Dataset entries

import Mathlib.Analysis.Complex.Basic
import Mathlib.Analysis.Normed.Group.InfiniteSum
import Mathlib.Topology.Algebra.InfiniteSum.ENNReal
import HarnessLib

/-!
# Transfer of weighted re-indexing identities from `[0, ∞]`-valued to real and complex sums

Topic `Topology/Algebra/InfiniteSum`; theorems only. A frequent pattern (double counting,
orbit decompositions, unfolding): one proves, for ALL `g : X → [0, ∞]`, an identity of
unconditional sums

  `Σ'_{x} g(x) = Σ'_{q} Σ'_{b} w(b) · g(π(q, b))`                                     `(H)`

(`w : B → ℝ≥0` weights, `π : Q → B → X`), typically by fibre counting where no convergence issue
arises, and then wants the same identity for an absolutely summable `f : X → ℝ` or `→ ℂ`, together
with the summability of the inner and outer families on the right. This file performs that
transfer once and for all:

* `tsum_eq_tsum_weighted_of_nonneg` — real `f ≥ 0` summable;
* `tsum_eq_tsum_weighted_real` — real `f` with `Summable ‖f‖`;
* `tsum_eq_tsum_weighted_complex` — complex `f` with `Summable ‖f‖`.

[folklore]
-/

noncomputable section

open scoped ENNReal NNReal
open Complex

namespace Literature.Topology.Algebra.InfiniteSum

variable {X Q B : Type*} (π : Q → B → X) (w : B → ℝ≥0)

/-- **Transfer for non-negative summable `f`.** If `(H)` holds for all `[0, ∞]`-valued `g`, then
for `f ≥ 0` summable: every inner family `b ↦ w(b) f(π(q,b))` is summable, the outer family of
inner sums is summable, and `Σ' f = Σ'_q Σ'_b w f∘π`. [folklore] -/
theorem tsum_eq_tsum_weighted_of_nonneg
    (H : ∀ g : X → ℝ≥0∞, ∑' x, g x = ∑' q, ∑' b, (w b : ℝ≥0∞) * g (π q b))
    (f : X → ℝ) (hf0 : ∀ x, 0 ≤ f x) (hf : Summable f) :
    (∀ q, Summable fun b => (w b : ℝ) * f (π q b)) ∧
      (Summable fun q => ∑' b, (w b : ℝ) * f (π q b)) ∧
        ∑' x, f x = ∑' q, ∑' b, (w b : ℝ) * f (π q b) := by
  have Hf := H (fun x => ENNReal.ofReal (f x))
  have hL : (∑' x, ENNReal.ofReal (f x)) = ENNReal.ofReal (∑' x, f x) :=
    (ENNReal.ofReal_tsum_of_nonneg hf0 hf).symm
  have hfin : (∑' q, ∑' b, (w b : ℝ≥0∞) * ENNReal.ofReal (f (π q b))) ≠ ∞ := by
    rw [← Hf, hL]; exact ENNReal.ofReal_ne_top
  have hinner : ∀ q, (∑' b, (w b : ℝ≥0∞) * ENNReal.ofReal (f (π q b))) ≠ ∞ := fun q =>
    ne_top_of_le_ne_top hfin (ENNReal.le_tsum q)
  have hterm : ∀ q b, ((w b : ℝ≥0∞) * ENNReal.ofReal (f (π q b))).toReal = (w b : ℝ) * f (π q b) := by
    intro q b
    rw [ENNReal.toReal_mul, ENNReal.toReal_ofReal (hf0 _), ENNReal.coe_toReal]
  have hsum_inner : ∀ q, Summable fun b => (w b : ℝ) * f (π q b) := by
    intro q
    have := ENNReal.summable_toReal (hinner q)
    simpa only [hterm] using this
  have hval_inner : ∀ q, (∑' b, (w b : ℝ≥0∞) * ENNReal.ofReal (f (π q b))).toReal =
      ∑' b, (w b : ℝ) * f (π q b) := by
    intro q
    rw [ENNReal.tsum_toReal_eq (fun b => ENNReal.mul_ne_top ENNReal.coe_ne_top ENNReal.ofReal_ne_top)]
    exact tsum_congr (hterm q)
  refine ⟨hsum_inner, ?_, ?_⟩
  · have := ENNReal.summable_toReal hfin
    simpa only [hval_inner] using this
  · have h1 : (∑' x, f x) = (∑' x, ENNReal.ofReal (f x)).toReal := by
      rw [hL, ENNReal.toReal_ofReal (tsum_nonneg hf0)]
    rw [h1, Hf, ENNReal.tsum_toReal_eq hinner]
    exact tsum_congr hval_inner

/-- **Transfer for real absolutely summable `f`** (`f = f⁺ - f⁻`). [folklore] -/
theorem tsum_eq_tsum_weighted_real
    (H : ∀ g : X → ℝ≥0∞, ∑' x, g x = ∑' q, ∑' b, (w b : ℝ≥0∞) * g (π q b))
    (f : X → ℝ) (hf : Summable fun x => ‖f x‖) :
    (∀ q, Summable fun b => (w b : ℝ) * f (π q b)) ∧
      (Summable fun q => ∑' b, (w b : ℝ) * f (π q b)) ∧
        ∑' x, f x = ∑' q, ∑' b, (w b : ℝ) * f (π q b) := by
  -- positive and negative parts
  set fp : X → ℝ := fun x => max (f x) 0 with hfp
  set fm : X → ℝ := fun x => max (-f x) 0 with hfm
  have hfp0 : ∀ x, 0 ≤ fp x := fun x => le_max_right _ _
  have hfm0 : ∀ x, 0 ≤ fm x := fun x => le_max_right _ _
  have hfp_le : ∀ x, fp x ≤ ‖f x‖ := fun x =>
    max_le (Real.le_norm_self _) (norm_nonneg _)
  have hfm_le : ∀ x, fm x ≤ ‖f x‖ := fun x =>
    max_le (by rw [← norm_neg]; exact Real.le_norm_self _) (norm_nonneg _)
  have hsp : Summable fp := Summable.of_nonneg_of_le hfp0 hfp_le hf
  have hsm : Summable fm := Summable.of_nonneg_of_le hfm0 hfm_le hf
  have hdec : ∀ x, f x = fp x - fm x := fun x => (max_zero_sub_max_neg_zero_eq_self (f x)).symm
  obtain ⟨hp1, hp2, hp3⟩ := tsum_eq_tsum_weighted_of_nonneg π w H fp hfp0 hsp
  obtain ⟨hm1, hm2, hm3⟩ := tsum_eq_tsum_weighted_of_nonneg π w H fm hfm0 hsm
  have hin_eq : ∀ q, (fun b => (w b : ℝ) * f (π q b)) =
      fun b => (w b : ℝ) * fp (π q b) - (w b : ℝ) * fm (π q b) := by
    intro q; funext b; rw [hdec, mul_sub]
  have hsum_inner : ∀ q, Summable fun b => (w b : ℝ) * f (π q b) := by
    intro q; rw [hin_eq q]; exact (hp1 q).sub (hm1 q)
  have hval_inner : ∀ q, (∑' b, (w b : ℝ) * f (π q b)) =
      (∑' b, (w b : ℝ) * fp (π q b)) - ∑' b, (w b : ℝ) * fm (π q b) := by
    intro q; rw [hin_eq q]; exact (hp1 q).tsum_sub (hm1 q)
  refine ⟨hsum_inner, ?_, ?_⟩
  · have : (fun q => ∑' b, (w b : ℝ) * f (π q b)) =
        fun q => (∑' b, (w b : ℝ) * fp (π q b)) - ∑' b, (w b : ℝ) * fm (π q b) := funext hval_inner
    rw [this]; exact hp2.sub hm2
  · rw [tsum_congr hval_inner, hp2.tsum_sub hm2, ← hp3, ← hm3, ← hsp.tsum_sub hsm]
    exact tsum_congr hdec

/-- **Transfer for complex absolutely summable `f`** (real and imaginary parts). [folklore] -/
theorem tsum_eq_tsum_weighted_complex
    (H : ∀ g : X → ℝ≥0∞, ∑' x, g x = ∑' q, ∑' b, (w b : ℝ≥0∞) * g (π q b))
    (f : X → ℂ) (hf : Summable fun x => ‖f x‖) :
    (∀ q, Summable fun b => ((w b : ℝ) : ℂ) * f (π q b)) ∧
      (Summable fun q => ∑' b, ((w b : ℝ) : ℂ) * f (π q b)) ∧
        ∑' x, f x = ∑' q, ∑' b, ((w b : ℝ) : ℂ) * f (π q b) := by
  have hre : Summable fun x => ‖(f x).re‖ :=
    Summable.of_nonneg_of_le (fun _ => norm_nonneg _) (fun x => by
      simpa [Real.norm_eq_abs] using Complex.abs_re_le_norm (f x)) hf
  have him : Summable fun x => ‖(f x).im‖ :=
    Summable.of_nonneg_of_le (fun _ => norm_nonneg _) (fun x => by
      simpa [Real.norm_eq_abs] using Complex.abs_im_le_norm (f x)) hf
  obtain ⟨hr1, hr2, hr3⟩ := tsum_eq_tsum_weighted_real π w H (fun x => (f x).re) hre
  obtain ⟨hi1, hi2, hi3⟩ := tsum_eq_tsum_weighted_real π w H (fun x => (f x).im) him
  -- the complex summand in terms of real and imaginary parts
  have hdec : ∀ q b, ((w b : ℝ) : ℂ) * f (π q b) =
      (((w b : ℝ) * (f (π q b)).re : ℝ) : ℂ) + (((w b : ℝ) * (f (π q b)).im : ℝ) : ℂ) * I := by
    intro q b
    conv_lhs => rw [← Complex.re_add_im (f (π q b))]
    push_cast
    ring
  have hsum_inner : ∀ q, Summable fun b => ((w b : ℝ) : ℂ) * f (π q b) := by
    intro q
    have h1 := (Complex.hasSum_ofReal.2 (hr1 q).hasSum).summable
    have h2 := ((Complex.hasSum_ofReal.2 (hi1 q).hasSum).summable).mul_right I
    simpa only [hdec] using h1.add h2
  have hval_inner : ∀ q, (∑' b, ((w b : ℝ) : ℂ) * f (π q b)) =
      ((∑' b, (w b : ℝ) * (f (π q b)).re : ℝ) : ℂ) +
        ((∑' b, (w b : ℝ) * (f (π q b)).im : ℝ) : ℂ) * I := by
    intro q
    have h1 := (Complex.hasSum_ofReal.2 (hr1 q).hasSum)
    have h2 := ((Complex.hasSum_ofReal.2 (hi1 q).hasSum)).mul_right I
    have := h1.add h2
    simp only [← hdec] at this
    exact this.tsum_eq
  refine ⟨hsum_inner, ?_, ?_⟩
  · have h1 := (Complex.hasSum_ofReal.2 hr2.hasSum).summable
    have h2 := ((Complex.hasSum_ofReal.2 hi2.hasSum).summable).mul_right I
    have := h1.add h2
    refine this.congr fun q => ?_
    rw [hval_inner q]
  · have hf' : Summable f := Summable.of_norm hf
    have hL : (∑' x, f x) = ((∑' x, (f x).re : ℝ) : ℂ) + ((∑' x, (f x).im : ℝ) : ℂ) * I := by
      rw [← Complex.re_tsum hf', ← Complex.im_tsum hf', Complex.re_add_im]
    have hR : (∑' q, ∑' b, ((w b : ℝ) : ℂ) * f (π q b)) =
        ((∑' q, ∑' b, (w b : ℝ) * (f (π q b)).re : ℝ) : ℂ) +
          ((∑' q, ∑' b, (w b : ℝ) * (f (π q b)).im : ℝ) : ℂ) * I := by
      rw [tsum_congr hval_inner]
      have h1 := Complex.hasSum_ofReal.2 hr2.hasSum
      have h2 := (Complex.hasSum_ofReal.2 hi2.hasSum).mul_right I
      exact (h1.add h2).tsum_eq
    rw [hL, hR, hr3, hi3]

end Literature.Topology.Algebra.InfiniteSum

• DIRECTIONS FOR THIS TASK:
Copy exactly the lines that run from the first line of the data to the line containing "(f : X → ℝ) (hf0", please, with both ends included and nothing else.

• RESULT OF THIS TASK:
import Mathlib.Analysis.Complex.Basic
import Mathlib.Analysis.Normed.Group.InfiniteSum
import Mathlib.Topology.Algebra.InfiniteSum.ENNReal
import HarnessLib

/-!
# Transfer of weighted re-indexing identities from `[0, ∞]`-valued to real and complex sums

Topic `Topology/Algebra/InfiniteSum`; theorems only. A frequent pattern (double counting,
orbit decompositions, unfolding): one proves, for ALL `g : X → [0, ∞]`, an identity of
unconditional sums

  `Σ'_{x} g(x) = Σ'_{q} Σ'_{b} w(b) · g(π(q, b))`                                     `(H)`

(`w : B → ℝ≥0` weights, `π : Q → B → X`), typically by fibre counting where no convergence issue
arises, and then wants the same identity for an absolutely summable `f : X → ℝ` or `→ ℂ`, together
with the summability of the inner and outer families on the right. This file performs that
transfer once and for all:

* `tsum_eq_tsum_weighted_of_nonneg` — real `f ≥ 0` summable;
* `tsum_eq_tsum_weighted_real` — real `f` with `Summable ‖f‖`;
* `tsum_eq_tsum_weighted_complex` — complex `f` with `Summable ‖f‖`.

[folklore]
-/

noncomputable section

open scoped ENNReal NNReal
open Complex

namespace Literature.Topology.Algebra.InfiniteSum

variable {X Q B : Type*} (π : Q → B → X) (w : B → ℝ≥0)

/-- **Transfer for non-negative summable `f`.** If `(H)` holds for all `[0, ∞]`-valued `g`, then
for `f ≥ 0` summable: every inner family `b ↦ w(b) f(π(q,b))` is summable, the outer family of
inner sums is summable, and `Σ' f = Σ'_q Σ'_b w f∘π`. [folklore] -/
theorem tsum_eq_tsum_weighted_of_nonneg
    (H : ∀ g : X → ℝ≥0∞, ∑' x, g x = ∑' q, ∑' b, (w b : ℝ≥0∞) * g (π q b))
    (f : X → ℝ) (hf0 : ∀ x, 0 ≤ f x) (hf : Summable f) :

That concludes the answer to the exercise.